Most DBAPI implementations fully buffer rows as they are fetched - so usually, before the SQLAlchemy ORM even gets a hold of one result, the whole result set is in memory.

But then, the way Query works is that it fully loads the given result set by default before returning to you your objects. The rationale here regards queries that are more than simple SELECT statements. For example, in joins to other tables that may return the same object identity multiple times in one result set (common with eager loading), the full set of rows needs to be in memory so that the correct results can be returned otherwise collections and such might be only partially populated.

So Query offers an option to change this behavior through yield_per(). This call will cause the Query to yield rows in batches, where you give it the batch size. As the docs state, this is only appropriate if you aren't doing any kind of eager loading of collections so it's basically if you really know what you're doing. Also, if the underlying DBAPI pre-buffers rows, there will still be that memory overhead so the approach only scales slightly better than not using it.
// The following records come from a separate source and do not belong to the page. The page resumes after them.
import Literature.AlgebraicGeometry.Resolution.BlowupStalkQuadraticTransform
import Literature.AlgebraicGeometry.Resolution.GenericPointStalkData
import Summits.ResolutionOfSingularities.ResolutionOfSingularities.Theorems.FrobeniusClosingSteerHironakaLUBranchOfCPPrelims
import Summits.ResolutionOfSingularities.ResolutionOfSingularities.Theorems.HilbertSamuelEliminationSigmaMaxModificationsCorridor3WLadderMovingIsoDefs
import HarnessLib

/-!
# [OURS · L1 W4.2] AN ISOLATED POINT TOWER, READ IN ONE FIELD, IS A TOWER OF QUADRATIC TRANSFORMS ALONG A VALUATION
# (step 2 of the scheme ↔ ring dictionary for the iso-kernel in Cossart–Piltant's frame)

Crux chain w42 (`SigmaMaxModifications`, stmt-ResolutionOfSingularities-18506; conjunct `SigmaMaxModificationsCorridor3`, stmt-…-19249),
line `w_ladder`, registered stubs `stub_isoInsepTower` / `stub_isoSepRecurrent` of skeleton v8.6 (the residual of the isolated kernel
`IsoQuadraticTowerTerminates p 3`). Lead res-L1-w42-lead-1 (gen 5). Helper file `--supports stmt-ResolutionOfSingularities-19249`; kernel
only (no definition, no named fact).

WHAT IS PROVED. (§1, one step) For a blowing up `π : X' → X` of an integral locally Noetherian scheme along `J` with `J_{π x'} = 𝔪_{π x'}`
and INJECTIVE ring maps `θ : 𝒪_{X,π x'} → L`, `θ' : 𝒪_{X',x'} → L` into a field with `θ' ∘ π^♯_{x'} = θ`, if a valuation ring `O` of `L`
DOMINATES `θ'(𝒪_{X',x'})` then `θ'(𝒪_{X',x'})` is THE quadratic transform of `θ(𝒪_{X,π x'})` along `O`
(`isQuadraticTransformAlong_range_of_stalk_embeddings`; from step 1 `IsBlowup.isQuadraticTransformAlong_range_stalkEmb`, Literature
`BlowupStalkQuadraticTransform.lean`, with `θ' = F ∘ ε_{x'}` by `IsBlowup.ringHom_ext_stalkMap`). (§2, towers) Along a tower of blow-ups
`T` with marked points `pt (n+1) ↦ pt n` and POINT centres `C_n = {pt n}` (the centre data of `IsIsoPointTower`), integral stages, and a
compatible family of injective stalk embeddings `θ n : 𝒪_{X_n, pt n} → L`: the images `θ n (𝒪_{X_n,pt n})` form an increasing chain of local
subrings of `L`, each DOMINATING the previous one (`subringDominates_range_succ`), so Chevalley gives a valuation ring `O` dominating all of
them (res-type-026's `exists_valuationSubring_dominates`), and then EVERY step is the quadratic transform along `O`
(`exists_valuation_forall_isQuadraticTransformAlong_of_pointTower`) — exactly the tower shape `T : ℕ → Subring L`,
`IsQuadraticTransformAlong O (T i) (T (i+1))` consumed by `IdeasL1C5.false_of_hsIsolated_singular_pointTower_of_CP` (p547474).

HONEST FRAMING. OURS plumbing over folklore blow-up algebra (Stacks 0804, Cutkosky §2.2, Chevalley's extension theorem); nothing here is a
statement of H. Hironaka's manuscript [Hironaka2017] nor of [CossartJannsenSaito2020] / [CossartPiltant2019]. AI-written; AI review is weaker
than expert review.

References: The Stacks Project, Tag 0804 [StacksProject]; S. D. Cutkosky (2014) §2.1–2.2 [Cutkosky2014]; H. Matsumura, *Commutative ring
theory*, Thm. 10.2 (Chevalley) [Matsumura1987].
-/

noncomputable section

set_option linter.dupNamespace false

open IsLocalRing AlgebraicGeometry CategoryTheory
open Literature.AlgebraicGeometry.Resolution Literature.AlgebraicGeometry.CossartJannsenSaito2020
open Scheme.IdealSheafData
open Summit.ResolutionOfSingularities.ResolutionOfSingularities.Cruxes.SigmaMaxModifications.IdeasL1Idea2R4 (IsIsoPointTower)
open Summit.ResolutionOfSingularities.ResolutionOfSingularities.Theorems.SwitchingDichotomy.HironakaLUBranchOfCP
  (exists_valuationSubring_dominates)

namespace Summit.ResolutionOfSingularities.ResolutionOfSingularities.Cruxes.SigmaMaxModifications.IdeasL1C5

universe u

variable {L : Type u} [Field L]

/-! ## §0. Ranges of embeddings of local rings -/

/-- The image of a ring map precomposed with a ring isomorphism is the image. [folklore] -/
theorem range_comp_ringEquiv {A B : Type u} [CommRing A] [CommRing B] (f : B →+* L) (e : A ≃+* B) :
    (f.comp e.toRingHom).range = f.range := by
  ext z
  constructor
  · rintro ⟨a, rfl⟩; exact ⟨e a, rfl⟩
  · rintro ⟨b, rfl⟩; exact ⟨e.symm b, by simp⟩

/-- For an INJECTIVE map of a local ring into a field, membership in the maximal ideal is read off the image subring. [folklore] -/
theorem mem_maximalIdeal_iff_range {A : Type u} [CommRing A] [IsLocalRing A] (θ : A →+* L) (hθ : Function.Injective θ)
    [IsLocalRing θ.range] (a : A) :
    a ∈ maximalIdeal A ↔ (⟨θ a, ⟨a, rfl⟩⟩ : θ.range) ∈ maximalIdeal θ.range := by
  let e : A ≃+* θ.range := RingEquiv.ofBijective θ.rangeRestrict ⟨fun x y h => hθ (congrArg Subtype.val h), θ.rangeRestrict_surjective⟩
  have hea : e a = ⟨θ a, ⟨a, rfl⟩⟩ := rfl
  rw [IsLocalRing.mem_maximalIdeal, IsLocalRing.mem_maximalIdeal, mem_nonunits_iff, mem_nonunits_iff, ← hea]
  exact (isUnit_map_iff e a).not.symm

/-! ## §1. One step: both local rings embedded in `L`, the upper one dominated by `O` -/

section Step

variable {X' X : Scheme.{u}} {π : X' ⟶ X} {J : X.IdealSheafData} [IsIntegral X] [IsLocallyNoetherian X]

/-- **ONE STEP OF THE DICTIONARY, EMBEDDINGS FORM.** `π : X' → X` a blowing up of an integral locally Noetherian scheme along `J` with
`J_{π x'} = 𝔪_{π x'}`; `θ : 𝒪_{X,π x'} ↪ L`, `θ' : 𝒪_{X',x'} ↪ L` injective with `θ' ∘ π^♯_{x'} = θ`; `O` a valuation ring of `L` dominating
`θ'(𝒪_{X',x'})`. Then `θ'(𝒪_{X',x'})` is the quadratic transform of `θ(𝒪_{X,π x'})` along `O`. [cite: StacksProject, Tag 0804] [cite: Cutkosky2014, §2.2] -/
theorem isQuadraticTransformAlong_range_of_stalk_embeddings (hπ : IsBlowup π J) (x' : X')
    (hJ : stalkIdeal J (π x') = maximalIdeal (X.presheaf.stalk (π x')))
    (θ : X.presheaf.stalk (π x') →+* L) (hθ : Function.Injective θ)
    (θ' : X'.presheaf.stalk x' →+* L) (hcomp : θ'.comp (π.stalkMap x').hom = θ)
    (O : ValuationSubring L) (hdom : SubringDominates θ'.range O.toSubring) :
    IsQuadraticTransformAlong O θ.range θ'.range := by
  haveI : IsLocalRing θ.range := isLocalRing_of_range_eq θ _ rfl
  haveI : IsLocalRing θ'.range := isLocalRing_of_range_eq θ' _ rfl
  -- `θ = F ∘ (𝒪 ⊆ K(X))`, `θ' = F ∘ ε_{x'}`
  let F : X.functionField →+* L := IsFractionRing.lift hθ
  have hFθ : F.comp (algebraMap (X.presheaf.stalk (π x')) X.functionField) = θ :=
    RingHom.ext fun a => IsFractionRing.lift_algebraMap hθ a
  have hε : F.comp (hπ.stalkEmb x') = θ' := by
    refine hπ.ringHom_ext_stalkMap x' ?_ ?_
    · rw [RingHom.comp_assoc, hπ.stalkEmb_comp_stalkMap, hFθ, hcomp]
    · rw [RingHom.comp_assoc, hπ.stalkEmb_comp_stalkMap, hFθ]
      exact hθ
  have hεr : ∀ r, F (hπ.stalkEmb x' r) = θ' r := fun r => RingHom.congr_fun hε r
  have hθ'inj : Function.Injective θ' := by
    rw [← hε]; exact F.injective.comp (hπ.stalkEmb_injective x')
  -- domination, unfolded
  have hO : ∀ r, F (hπ.stalkEmb x' r) ∈ O := fun r => by
    rw [hεr]; exact hdom.1 ⟨r, rfl⟩
  have hdomv := (subringDominates_valuationSubring_iff hdom.1).mp hdom
  have hdom' : ∀ r, r ∈ maximalIdeal (X'.presheaf.stalk x') → O.valuation (F (hπ.stalkEmb x' r)) < 1 := by
    intro r hr
    rw [hεr]
    exact (hdomv ⟨θ' r, ⟨r, rfl⟩⟩).mp ((mem_maximalIdeal_iff_range θ' hθ'inj r).mp hr)
  have h := hπ.isQuadraticTransformAlong_range_stalkEmb_of_range_eq O x' hJ F θ hFθ θ.range rfl hO hdom'
  rwa [hε] at h

end Step

/-! ## §2. Towers: compatible stalk embeddings ⇒ a valuation ring dominating every stage, and every step a quadratic transform along it -/

section Tower

variable {T : BlowupTower.{u}} {pt : ∀ n, T.X n}
  (hpt : ∀ n, (T.π n).base (pt (n + 1)) = pt n) (θ : ∀ n, (T.X n).presheaf.stalk (pt n) →+* L)

/-! A COMPATIBLE FAMILY OF STALK EMBEDDINGS along a tower with marked points `pt (n+1) ↦ pt n` is: injective ring maps
`θ n : 𝒪_{X_n, pt n} → L` with `θ (n+1) ∘ π_n^♯ = θ n`, the stalk of `X_n` at `π_n (pt (n+1))` being identified with the stalk at `pt n` along
the equality of points (`stalkCongr`) — hypotheses `hinj`, `hcomp` below. -/

/-- The embedding of the LOWER stalk at the image point `π_n (pt (n+1))`, transported from `pt n`, is injective. [folklore] -/
theorem injective_comp_stalkCongr (hinj : ∀ n, Function.Injective (θ n)) (n : ℕ) :
    Function.Injective ((θ n).comp ((T.X n).presheaf.stalkCongr (.of_eq (hpt n))).hom.hom) :=
  (hinj n).comp ((T.X n).presheaf.stalkCongr (.of_eq (hpt n))).commRingCatIsoToRingEquiv.injective

/-- Transport along the equality of points does not change the image. [folklore] -/
theorem range_comp_stalkCongr (n : ℕ) :
    ((θ n).comp ((T.X n).presheaf.stalkCongr (.of_eq (hpt n))).hom.hom).range = (θ n).range :=
  range_comp_ringEquiv (θ n) ((T.X n).presheaf.stalkCongr (.of_eq (hpt n))).commRingCatIsoToRingEquiv

/-- **Each stage's image is DOMINATED by the next one** (`π_n^♯` is a local homomorphism and the embeddings are compatible).
[cite: Cutkosky2014, §2.1] -/
theorem subringDominates_range_succ (hinj : ∀ n, Function.Injective (θ n))
    (hcomp : ∀ n, (θ (n + 1)).comp ((T.π n).stalkMap (pt (n + 1))).hom =
      (θ n).comp ((T.X n).presheaf.stalkCongr (.of_eq (hpt n))).hom.hom) (n : ℕ) :
    SubringDominates (θ n).range (θ (n + 1)).range := by
  have hc : ∀ a, θ (n + 1) (((T.π n).stalkMap (pt (n + 1))).hom (((T.X n).presheaf.stalkCongr (.of_eq (hpt n))).inv.hom a)) = θ n a := by
    intro a
    have h1 := RingHom.congr_fun (hcomp n) (((T.X n).presheaf.stalkCongr (.of_eq (hpt n))).inv.hom a)
    simp only [RingHom.comp_apply] at h1
    rw [h1, ← CommRingCat.comp_apply, Iso.inv_hom_id, CommRingCat.id_apply]
  refine ⟨?_, ?_⟩
  · rintro _ ⟨a, rfl⟩
    exact ⟨_, hc a⟩
  · rintro z ⟨a, rfl⟩ ⟨b, hb⟩
    -- `θ n a` is invertible in the upper image: then `a` is a unit of the lower stalk
    by_cases ha0 : θ n a = 0
    · rw [ha0, inv_zero]; exact (θ n).range.zero_mem
    have hunit : IsUnit (((T.π n).stalkMap (pt (n + 1))).hom (((T.X n).presheaf.stalkCongr (.of_eq (hpt n))).inv.hom a)) := by
      refine IsUnit.of_mul_eq_one b (hinj (n + 1) ?_)
      rw [map_mul, hc a, hb, map_one, mul_inv_cancel₀ ha0]
    have hunit' : IsUnit (((T.X n).presheaf.stalkCongr (.of_eq (hpt n))).inv.hom a) :=
      (isUnit_map_iff ((T.π n).stalkMap (pt (n + 1))).hom _).mp hunit
    have hunita : IsUnit a := by
      have h2 := hunit'.map ((T.X n).presheaf.stalkCongr (.of_eq (hpt n))).hom.hom
      rwa [← CommRingCat.comp_apply, Iso.inv_hom_id, CommRingCat.id_apply] at h2
    obtain ⟨v, hv⟩ := hunita
    refine ⟨(↑v⁻¹ : (T.X n).presheaf.stalk (pt n)), ?_⟩
    rw [← hv]
    refine eq_inv_of_mul_eq_one_left ?_
    rw [← map_mul, Units.inv_mul, map_one]

/-- **A VALUATION RING DOMINATING EVERY STAGE, ALONG WHICH EVERY STEP IS THE QUADRATIC TRANSFORM.** Tower of blow-ups `T` with integral
stages, POINT centres `C_n = {pt n}`, marked CLOSED points `pt (n+1) ↦ pt n`, and a compatible family of injective stalk embeddings
`θ n : 𝒪_{X_n,pt n} ↪ L`: Chevalley (res-type-026's `exists_valuationSubring_dominates` on the dominating chain of images) gives `O`, and §1
gives the quadratic transforms — the tower shape `IsQuadraticTransformAlong O (T i) (T (i+1))` of `false_of_hsIsolated_singular_pointTower_of_CP`.
[cite: StacksProject, Tag 0804] [cite: Cutkosky2014, §2.2] [cite: Matsumura1987, Thm. 10.2] -/
theorem exists_valuation_forall_isQuadraticTransformAlong_of_pointTower
    (hint : ∀ n, IsIntegral (T.X n)) (hC : ∀ n, T.C n = {pt n}) (hcl : ∀ n, IsClosed ({pt n} : Set (T.X n)))
    (hinj : ∀ n, Function.Injective (θ n))
    (hcomp : ∀ n, (θ (n + 1)).comp ((T.π n).stalkMap (pt (n + 1))).hom =
      (θ n).comp ((T.X n).presheaf.stalkCongr (.of_eq (hpt n))).hom.hom) :
    ∃ O : ValuationSubring L, (∀ n, SubringDominates (θ n).range O.toSubring) ∧
      ∀ n, IsQuadraticTransformAlong O (θ n).range (θ (n + 1)).range := by
  haveI : ∀ n, IsLocalRing (θ n).range := fun n => by
    haveI := T.ln n
    exact isLocalRing_of_range_eq (θ n) _ rfl
  obtain ⟨O, hO⟩ := exists_valuationSubring_dominates (fun n => (θ n).range) (subringDominates_range_succ hpt θ hinj hcomp)
  refine ⟨O, hO, fun n => ?_⟩
  haveI := T.ln n
  haveI := T.ln (n + 1)
  haveI := hint n
  -- the centre ideal at the image point is the maximal ideal
  have hJ : stalkIdeal (vanishingIdeal ⟨T.C n, T.isClosed_C n⟩) ((T.π n) (pt (n + 1))) =
      maximalIdeal ((T.X n).presheaf.stalk ((T.π n) (pt (n + 1)))) := by
    refine stalkIdeal_vanishingIdeal_eq_maximalIdeal_of_closure_eq ?_
    change T.C n = closure {(T.π n).base (pt (n + 1))}
    rw [hpt n, (hcl n).closure_eq, hC n]
  have hstep := isQuadraticTransformAlong_range_of_stalk_embeddings (L := L) (T.isBlowup n) (pt (n + 1)) hJ
    ((θ n).comp ((T.X n).presheaf.stalkCongr (.of_eq (hpt n))).hom.hom) (injective_comp_stalkCongr hpt θ hinj n) (θ (n + 1))
    (hcomp n) O (hO (n + 1))
  rwa [range_comp_stalkCongr hpt θ n] at hstep

/-- The same for an ISOLATED E3 POINT TOWER (`IsIsoPointTower`: its centre / marked-point / closedness clauses are the tower hypotheses above).
[cite: CossartJannsenSaito2020, Def. 6.34, Def. 6.38] [cite: Cutkosky2014, §2.2] -/
theorem exists_valuation_forall_isQuadraticTransformAlong_of_isIsoPointTower {N : ℕ} {ν : ℕ → ℕ}
    (hT : IsIsoPointTower N ν T pt) (hint : ∀ n, IsIntegral (T.X n))
    (θ : ∀ n, (T.X n).presheaf.stalk (pt n) →+* L) (hinj : ∀ n, Function.Injective (θ n))
    (hcomp : ∀ n, (θ (n + 1)).comp ((T.π n).stalkMap (pt (n + 1))).hom =
      (θ n).comp ((T.X n).presheaf.stalkCongr (.of_eq (hT.2.1 n))).hom.hom) :
    ∃ O : ValuationSubring L, (∀ n, SubringDominates (θ n).range O.toSubring) ∧
      ∀ n, IsQuadraticTransformAlong O (θ n).range (θ (n + 1)).range :=
  exists_valuation_forall_isQuadraticTransformAlong_of_pointTower hT.2.1 θ hint hT.1 hT.2.2.1 hinj hcomp

end Tower

end Summit.ResolutionOfSingularities.ResolutionOfSingularities.Cruxes.SigmaMaxModifications.IdeasL1C5

end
I hardly ever use yield_per(); instead, I use a better version of the LIMIT approach you suggest above using window functions. LIMIT and OFFSET have a huge problem that very large OFFSET values cause the query to get slower and slower, as an OFFSET of N causes it to page through N rows - it's like doing the same query fifty times instead of one, each time reading a larger and larger number of rows. With a window-function approach, I pre-fetch a set of "window" values that refer to chunks of the table I want to select. I then emit individual SELECT statements that each pull from one of those windows at a time.

The window function approach is on the wiki and I use it with great success.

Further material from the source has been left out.